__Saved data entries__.
• • •
import Summits.BirchSwinnertonDyer.BirchSwinnertonDyer.Theorems.GenusKolyvaginAtTwoPowDvdShaCardAtTwoRTRungDescentVariants
import Literature.NumberTheory.EllipticCurves.RootNumber
import HarnessLib

/-!
# Route `GenusKolyvaginAtTwo`, LINE 18 (L_T `PowDvdShaCardAtTwoRT`, stmt-BirchSwinnertonDyer-23242), stub L
# `stub_twinShaLaddersAtTwo` — ITS CONCLUSION FROM DEPTH-INDEXED K-SIDE SUPPLIES, FOR EITHER ROOT NUMBER (the interleaving of
# Kolyvagin's minima done in the kernel)

Seat `bsd-line-gk2-p2` g18 (PROVER seat 2/3, cell `bsd-f1-sign2`), `--supports stmt-BirchSwinnertonDyer-23242` (helper; closes
nothing). THEOREMS ONLY (no definition, no named fact, no `sorry`); BSD is not proved by any of this.

WHY. `twinShaLadders_of_Kside_supplies` (`w(E) = +1`) and `…_swapped` (`w(E) = −1`) take RUNG-indexed supplies and a ladder already
shaped like stub L's. Kolyvagin's objects are DEPTH-indexed: minima `M_r` (`r` = number of primes), classes at depth `r` of sign
`ε_r = −w(E)(−1)^r`; the Mordell–Weil class `δ(y_K)` has sign `−w(E)` = the sign of EVEN depths, and the rank-`0` member of the ℚ-pair is
the one of sign `+w(E)` = ODD depths. So, for every root number: odd depth `2m+1` ↔ McCallum budget `r`, NO seed, family size `r+1 = 2m+2`;
even depth `2m+2` ↔ seed `⟨δ(y_K)⟩`, family size `r = 2m+2`; only the RECEIVING ℚ-curve depends on `w(E)` (odd depths go to `W` if
`w(E) = +1`, to `Wd` if `w(E) = −1`), and with it the ladder: `M := M_•` if `w(E) = +1`, the interleaved
`M(2m) := M_{2m}`, `M(2m+1) := M_{2m} − (M_{2m+1} − M_{2m+2})` if `w(E) = −1`. This file performs that case split once and for all:

* `exists_shaFamily_zero` — rungs with no drop need no supply (the zero family has order `2^0`).
* **`twinShaLadders_of_depth_supplies`** — stub L's conclusion VERBATIM from: the frame at level `2^L` (`E(K)[2^L] = 0`, `g`, `P₀ = y_K`
  with `2^L ∤ P₀`, `Wd` an elliptic ℚ-model of `W^{(d_K)}`), the rank-`0` side's `2^L`-divisibility keyed to the root number
  (`w(E) = 1 ∧ W(ℚ) = 2^L W(ℚ)` or `w(E) = −1 ∧ Wd(ℚ) = 2^L Wd(ℚ)`), DEPTH-indexed minima `Mr` (antitone, `Mr 0 = M₀`, `Mr R = 0`), and
  McCallum-shaped supplies at the depths with a positive drop: odd depths with sign `w(E)` and no seed, even depths with sign `−w(E)` and
  the seed `⟨δ(P₀)⟩` (fed by `…RTRungSupplyShape` / `…Separation` / `…Intrinsic` with `ε := ±W.rootNumber`).

References: [McCallumLMS1991] §5 p. 285 (`ε_r = (−1)^r ε`), Prop. 5.2, Thm. 5.4; [GrossLMS1991] §5 (5.2), Prop. 5.3–5.4; [Kolyvagin1991MathAnn] Thm. 1.
-/

set_option autoImplicit false
-- the Theorems namespace of this sub repeats the summit name by design (D-0017 nested layout)
set_option linter.dupNamespace false

noncomputable section

open scoped Classical

namespace Summit.BirchSwinnertonDyer.BirchSwinnertonDyer.Theorems.GenusExact.PlusDescent

open WeierstrassCurve NumberField Field Literature.NumberTheory.EllipticCurves
  Literature.NumberTheory.GaloisRepresentations AddSubgroup

/-- **A rung with no drop needs no supply**: the zero family has order `2^0` and is independent modulo `2^0`. [folklore] -/
theorem exists_shaFamily_zero (X : WeierstrassCurve ℚ) (K : Type) [Field K] [NumberField K] (s : ℕ) :
    ∃ x : Fin s → X.galH1, (∀ i, resBaseChange X K (x i) ∈ (X.baseChange K).sha) ∧
      (∀ i, addOrderOf (x i) = 2 ^ 0) ∧
      ∀ e : Fin s → ℤ, ∑ i, e i • x i = 0 → ∀ i, ((2 ^ 0 : ℕ) : ℤ) ∣ e i :=
  ⟨fun _ ↦ 0, fun _ ↦ by rw [map_zero]; exact AddSubgroup.zero_mem _, fun _ ↦ by rw [pow_zero, addOrderOf_zero],
    fun e _ i ↦ by rw [pow_zero, Nat.cast_one]; exact one_dvd _⟩

variable (W : WeierstrassCurve ℚ) [W.IsElliptic] (K : Type) [Field K] [NumberField K]
  (h2 : Module.finrank ℚ K = 2) (σ : K ≃ₐ[ℚ] K) (hσ : σ ≠ 1) (L : ℕ)

include h2 hσ in
/-- **STUB L's CONCLUSION FROM DEPTH-INDEXED SUPPLIES, EITHER ROOT NUMBER.** Frame at level `2^L` over the quadratic `K` (`σ ≠ 1`):
`E(K)[2^L] = 0`, `E(K̄)` `2^L`-divisible, `g` generating `E(K)` modulo `2^L`, `P₀ ∈ E(K)` with `2^L ∤ P₀` (`P₀ = y_K`), `Wd` an elliptic
ℚ-model of `W^{(d_K)}`; the RANK-`0` SIDE keyed to the root number: `w(E) = 1` and `W(ℚ)` `2^L`-divisible, or `w(E) = −1` and `Wd(ℚ)`
`2^L`-divisible. Depth minima `Mr` (antitone, `Mr 0 = M₀`, `Mr R = 0`). Supplies: at every ODD depth `2m+1` with `Mr(2m) > Mr(2m+1)`,
McCallum-shaped avoidance among Selmer classes of sign `w(E)` of order `2^{Mr(2m)−Mr(2m+1)}` with budget `2m+1` and no seed; at every EVEN
depth `2m+2` with `Mr(2m+1) > Mr(2m+2)`, the same for sign `−w(E)` with the seed `⟨δ(P₀)⟩`. THEN the conclusion of
`stub_twinShaLaddersAtTwo` holds verbatim for `(W, K, M₀, Wd)`. [cite: McCallumLMS1991, §5 p. 285, Prop. 5.2, Thm. 5.4 (p. 310)]
[cite: GrossLMS1991, §5 Prop. 5.4] -/
theorem twinShaLadders_of_depth_supplies
    (hdiv : ∀ P : geomPoints (W.baseChange K), ∃ Q : geomPoints (W.baseChange K), ((2 ^ L : ℕ) : ℤ) • Q = P)
    (hL : ∀ P : (W.baseChange K).toAffine.Point, ((2 ^ L : ℕ) : ℤ) • P = 0 → P = 0)
    {Wd : WeierstrassCurve ℚ} [Wd.IsElliptic] (hWd : ∃ C : VariableChange ℚ, C • W.quadraticTwist (NumberField.discr K : ℚ) = Wd)
    (hrank0 : (W.rootNumber = 1 ∧ ∀ P : W.toAffine.Point, ∃ Q : W.toAffine.Point, ((2 ^ L : ℕ) : ℤ) • Q = P) ∨
      (W.rootNumber = -1 ∧ ∀ P : Wd.toAffine.Point, ∃ Q : Wd.toAffine.Point, ((2 ^ L : ℕ) : ℤ) • Q = P))
    (g : (W.baseChange K).toAffine.Point)
    (hg : ∀ P : (W.baseChange K).toAffine.Point, ∃ (k : ℤ) (Q : (W.baseChange K).toAffine.Point),
      ((2 ^ L : ℕ) : ℤ) • Q = P - k • g)
    (P₀ : (W.baseChange K).toAffine.Point) (hP₀ : ∀ Q : (W.baseChange K).toAffine.Point, ((2 ^ L : ℕ) : ℤ) • Q ≠ P₀)
    (M₀ R : ℕ) (Mr : ℕ → ℕ) (hMr : ∀ j, Mr (j + 1) ≤ Mr j) (hMr0 : Mr 0 = M₀) (hMrR : Mr R = 0)
    (hsupOdd : ∀ m : ℕ, Mr (2 * m + 1) < Mr (2 * m) →
      ∀ i < 2 * m + 2, ∀ u : Fin i → galH1Torsion (W.baseChange K) ((2 ^ L : ℕ) : ℤ),
      (∀ k, u k ∈ selmerGroup (W.baseChange K) ((2 ^ L : ℕ) : ℤ) ∧ conjAct W σ ((2 ^ L : ℕ) : ℤ) (u k) = W.rootNumber • u k) →
      (∀ k, addOrderOf (u k) = 2 ^ (Mr (2 * m) - Mr (2 * m + 1))) →
      ∃ y : galH1Torsion (W.baseChange K) ((2 ^ L : ℕ) : ℤ),
        (y ∈ selmerGroup (W.baseChange K) ((2 ^ L : ℕ) : ℤ) ∧ conjAct W σ ((2 ^ L : ℕ) : ℤ) y = W.rootNumber • y) ∧
        addOrderOf y = 2 ^ (Mr (2 * m) - Mr (2 * m + 1)) ∧ Disjoint (zmultiples y) (AddSubgroup.closure (Set.range u)))
    (hsupEven : ∀ m : ℕ, Mr (2 * m + 2) < Mr (2 * m + 1) →
      ∀ i < 2 * m + 2, ∀ u : Fin i → galH1Torsion (W.baseChange K) ((2 ^ L : ℕ) : ℤ),
      (∀ k, u k ∈ selmerGroup (W.baseChange K) ((2 ^ L : ℕ) : ℤ) ∧ conjAct W σ ((2 ^ L : ℕ) : ℤ) (u k) = (-W.rootNumber) • u k) →
      (∀ k, addOrderOf (u k) = 2 ^ (Mr (2 * m + 1) - Mr (2 * m + 2))) →
      ∃ y : galH1Torsion (W.baseChange K) ((2 ^ L : ℕ) : ℤ),
        (y ∈ selmerGroup (W.baseChange K) ((2 ^ L : ℕ) : ℤ) ∧ conjAct W σ ((2 ^ L : ℕ) : ℤ) y = (-W.rootNumber) • y) ∧
        addOrderOf y = 2 ^ (Mr (2 * m + 1) - Mr (2 * m + 2)) ∧
        Disjoint (zmultiples y) (AddSubgroup.closure (Set.range u) ⊔
          zmultiples (kummerMapTorsion (W.baseChange K) ((2 ^ L : ℕ) : ℤ) hdiv P₀))) :
    ∃ (T : ℕ) (M : ℕ → ℕ), (∀ j, M (j + 1) ≤ M j) ∧ M 0 = M₀ ∧ M (2 * T) = 0 ∧
      (∀ m < T, ∃ x : Fin (2 * m + 2) → W.galH1, (∀ i, resBaseChange W K (x i) ∈ (W.baseChange K).sha) ∧
        (∀ i, addOrderOf (x i) = 2 ^ (M (2 * m) - M (2 * m + 1))) ∧
        ∀ c : Fin (2 * m + 2) → ℤ, ∑ i, c i • x i = 0 → ∀ i, ((2 ^ (M (2 * m) - M (2 * m + 1)) : ℕ) : ℤ) ∣ c i) ∧
      (∀ m < T, ∃ x : Fin (2 * m + 2) → Wd.galH1, (∀ i, resBaseChange Wd K (x i) ∈ (Wd.baseChange K).sha) ∧
        (∀ i, addOrderOf (x i) = 2 ^ (M (2 * m + 1) - M (2 * m + 2))) ∧
        ∀ c : Fin (2 * m + 2) → ℤ, ∑ i, c i • x i = 0 → ∀ i, ((2 ^ (M (2 * m + 1) - M (2 * m + 2)) : ℕ) : ℤ) ∣ c i) := by
  have hn : ((2 ^ L : ℕ) : ℤ) ≠ 0 := by positivity
  -- antitonicity in the large
  have hanti : ∀ a b, a ≤ b → Mr b ≤ Mr a := fun a b hab ↦ by
    induction hab with
    | refl => exact le_rfl
    | step _ ih => exact (hMr _).trans ih
  have hMr2R : Mr (2 * R) = 0 := Nat.eq_zero_of_le_zero (hMrR ▸ hanti R (2 * R) (by omega))
  rcases hrank0 with ⟨hw, hdivQ⟩ | ⟨hw, hdivWd⟩
  · /- `w(E) = +1`: odd depths (sign `+1`, no seed) go to `W` (rank 0), even depths (sign `−1`, seed) to `Wd`; ladder `M := Mr`. -/
    refine ⟨R, Mr, hMr, hMr0, hMr2R, fun m _ ↦ ?_, fun m _ ↦ ?_⟩
    · rcases Nat.eq_zero_or_pos (Mr (2 * m) - Mr (2 * m + 1)) with h0 | hpos
      · rw [h0]; exact exists_shaFamily_zero W K _
      · refine exists_shaFamily_W_of_forall_exists_avoiding W K h2 σ hσ _ hn hdivQ hL (s := 2 * m + 2)
          (a := Mr (2 * m) - Mr (2 * m + 1)) fun i hi u hu hord ↦ ?_
        obtain ⟨y, ⟨hysel, hyτ⟩, hyord, hyav⟩ := hsupOdd m (by omega) i hi u
          (fun k ↦ ⟨(hu k).1, by rw [(hu k).2, hw, one_smul]⟩) hord
        exact ⟨y, ⟨hysel, by rw [hyτ, hw, one_smul]⟩, hyord, hyav⟩
    · rcases Nat.eq_zero_or_pos (Mr (2 * m + 1) - Mr (2 * m + 2)) with h0 | hpos
      · rw [h0]; exact exists_shaFamily_zero Wd K _
      · refine exists_shaFamily_twin_of_forall_exists_avoiding W K h2 σ hσ L hdiv hL hWd g hg P₀ hP₀ (s := 2 * m + 2)
          (a := Mr (2 * m + 1) - Mr (2 * m + 2)) fun i hi u hu hord ↦ ?_
        obtain ⟨y, ⟨hysel, hyτ⟩, hyord, hyav⟩ := hsupEven m (by omega) i hi u
          (fun k ↦ ⟨(hu k).1, by rw [(hu k).2, hw, neg_one_zsmul]⟩) hord
        exact ⟨y, ⟨hysel, by rw [hyτ, hw, neg_one_zsmul]⟩, hyord, hyav⟩
  · /- `w(E) = −1`: odd depths (sign `−1`, no seed) go to `Wd` (rank 0), even depths (sign `+1`, seed) to `W`; interleaved ladder. -/
    let M : ℕ → ℕ := fun j ↦ if j % 2 = 0 then Mr j else Mr (j - 1) - (Mr j - Mr (j + 1))
    have hMeven : ∀ m, M (2 * m) = Mr (2 * m) := fun m ↦ by
      simp only [M, Nat.mul_mod_right, if_true]
    have hModd : ∀ m, M (2 * m + 1) = Mr (2 * m) - (Mr (2 * m + 1) - Mr (2 * m + 2)) := fun m ↦ by
      have h1 : (2 * m + 1) % 2 = 1 := by omega
      simp only [M, h1, Nat.one_ne_zero, ↓reduceIte, Nat.add_sub_cancel]
    have hdropW : ∀ m, M (2 * m) - M (2 * m + 1) = Mr (2 * m + 1) - Mr (2 * m + 2) := fun m ↦ by
      rw [hMeven, hModd]
      have := hMr (2 * m); have := hMr (2 * m + 1)
      omega
    have hdropWd : ∀ m, M (2 * m + 1) - M (2 * m + 2) = Mr (2 * m) - Mr (2 * m + 1) := fun m ↦ by
      rw [hModd, show 2 * m + 2 = 2 * (m + 1) by ring, hMeven]
      have := hMr (2 * m); have := hMr (2 * m + 1)
      rw [show 2 * (m + 1) = 2 * m + 1 + 1 by ring]
      omega
    have hManti : ∀ j, M (j + 1) ≤ M j := fun j ↦ by
      rcases Nat.even_or_odd j with ⟨m, rfl⟩ | ⟨m, rfl⟩
      · rw [← two_mul, hModd, hMeven]
        omega
      · rw [show 2 * m + 1 + 1 = 2 * (m + 1) by ring, hMeven, hModd, show 2 * m + 2 = 2 * (m + 1) by ring]
        have := hMr (2 * m); have := hMr (2 * m + 1)
        rw [show 2 * (m + 1) = 2 * m + 1 + 1 by ring]
        omega
    refine ⟨R, M, hManti, by rw [show (0 : ℕ) = 2 * 0 by ring, hMeven, mul_zero, hMr0], by rw [hMeven, hMr2R],
      fun m _ ↦ ?_, fun m _ ↦ ?_⟩
    · rw [hdropW]
      rcases Nat.eq_zero_or_pos (Mr (2 * m + 1) - Mr (2 * m + 2)) with h0 | hpos
      · rw [h0]; exact exists_shaFamily_zero W K _
      · refine exists_shaFamily_W_of_forall_exists_avoiding_seed W K h2 σ hσ L hdiv hL g hg P₀ hP₀ (s := 2 * m + 2)
          (a := Mr (2 * m + 1) - Mr (2 * m + 2)) fun i hi u hu hord ↦ ?_
        obtain ⟨y, ⟨hysel, hyτ⟩, hyord, hyav⟩ := hsupEven m (by omega) i hi u
          (fun k ↦ ⟨(hu k).1, by rw [(hu k).2, hw, neg_neg, one_smul]⟩) hord
        exact ⟨y, ⟨hysel, by rw [hyτ, hw, neg_neg, one_smul]⟩, hyord, hyav⟩
    · rw [hdropWd]
      rcases Nat.eq_zero_or_pos (Mr (2 * m) - Mr (2 * m + 1)) with h0 | hpos
      · rw [h0]; exact exists_shaFamily_zero Wd K _
      · refine exists_shaFamily_twin_of_forall_exists_avoiding_of_divisible W K h2 σ hσ L hL hWd hdivWd (s := 2 * m + 2)
          (a := Mr (2 * m) - Mr (2 * m + 1)) fun i hi u hu hord ↦ ?_
        obtain ⟨y, ⟨hysel, hyτ⟩, hyord, hyav⟩ := hsupOdd m (by omega) i hi u
          (fun k ↦ ⟨(hu k).1, by rw [(hu k).2, hw, neg_one_zsmul]⟩) hord
        exact ⟨y, ⟨hysel, by rw [hyτ, hw, neg_one_zsmul]⟩, hyord, hyav⟩

end Summit.BirchSwinnertonDyer.BirchSwinnertonDyer.Theorems.GenusExact.PlusDescent

end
• • •
__REQUIRED ACTION__. The answer is the lines above between the line holding "McCallum-shaped supplies at" and the line holding "set_option autoImplicit false", inclusive, each written out exactly, and no others.

__EXERCISE ANSWER__.
  McCallum-shaped supplies at the depths with a positive drop: odd depths with sign `w(E)` and no seed, even depths with sign `−w(E)` and
  the seed `⟨δ(P₀)⟩` (fed by `…RTRungSupplyShape` / `…Separation` / `…Intrinsic` with `ε := ±W.rootNumber`).

References: [McCallumLMS1991] §5 p. 285 (`ε_r = (−1)^r ε`), Prop. 5.2, Thm. 5.4; [GrossLMS1991] §5 (5.2), Prop. 5.3–5.4; [Kolyvagin1991MathAnn] Thm. 1.
-/

set_option autoImplicit false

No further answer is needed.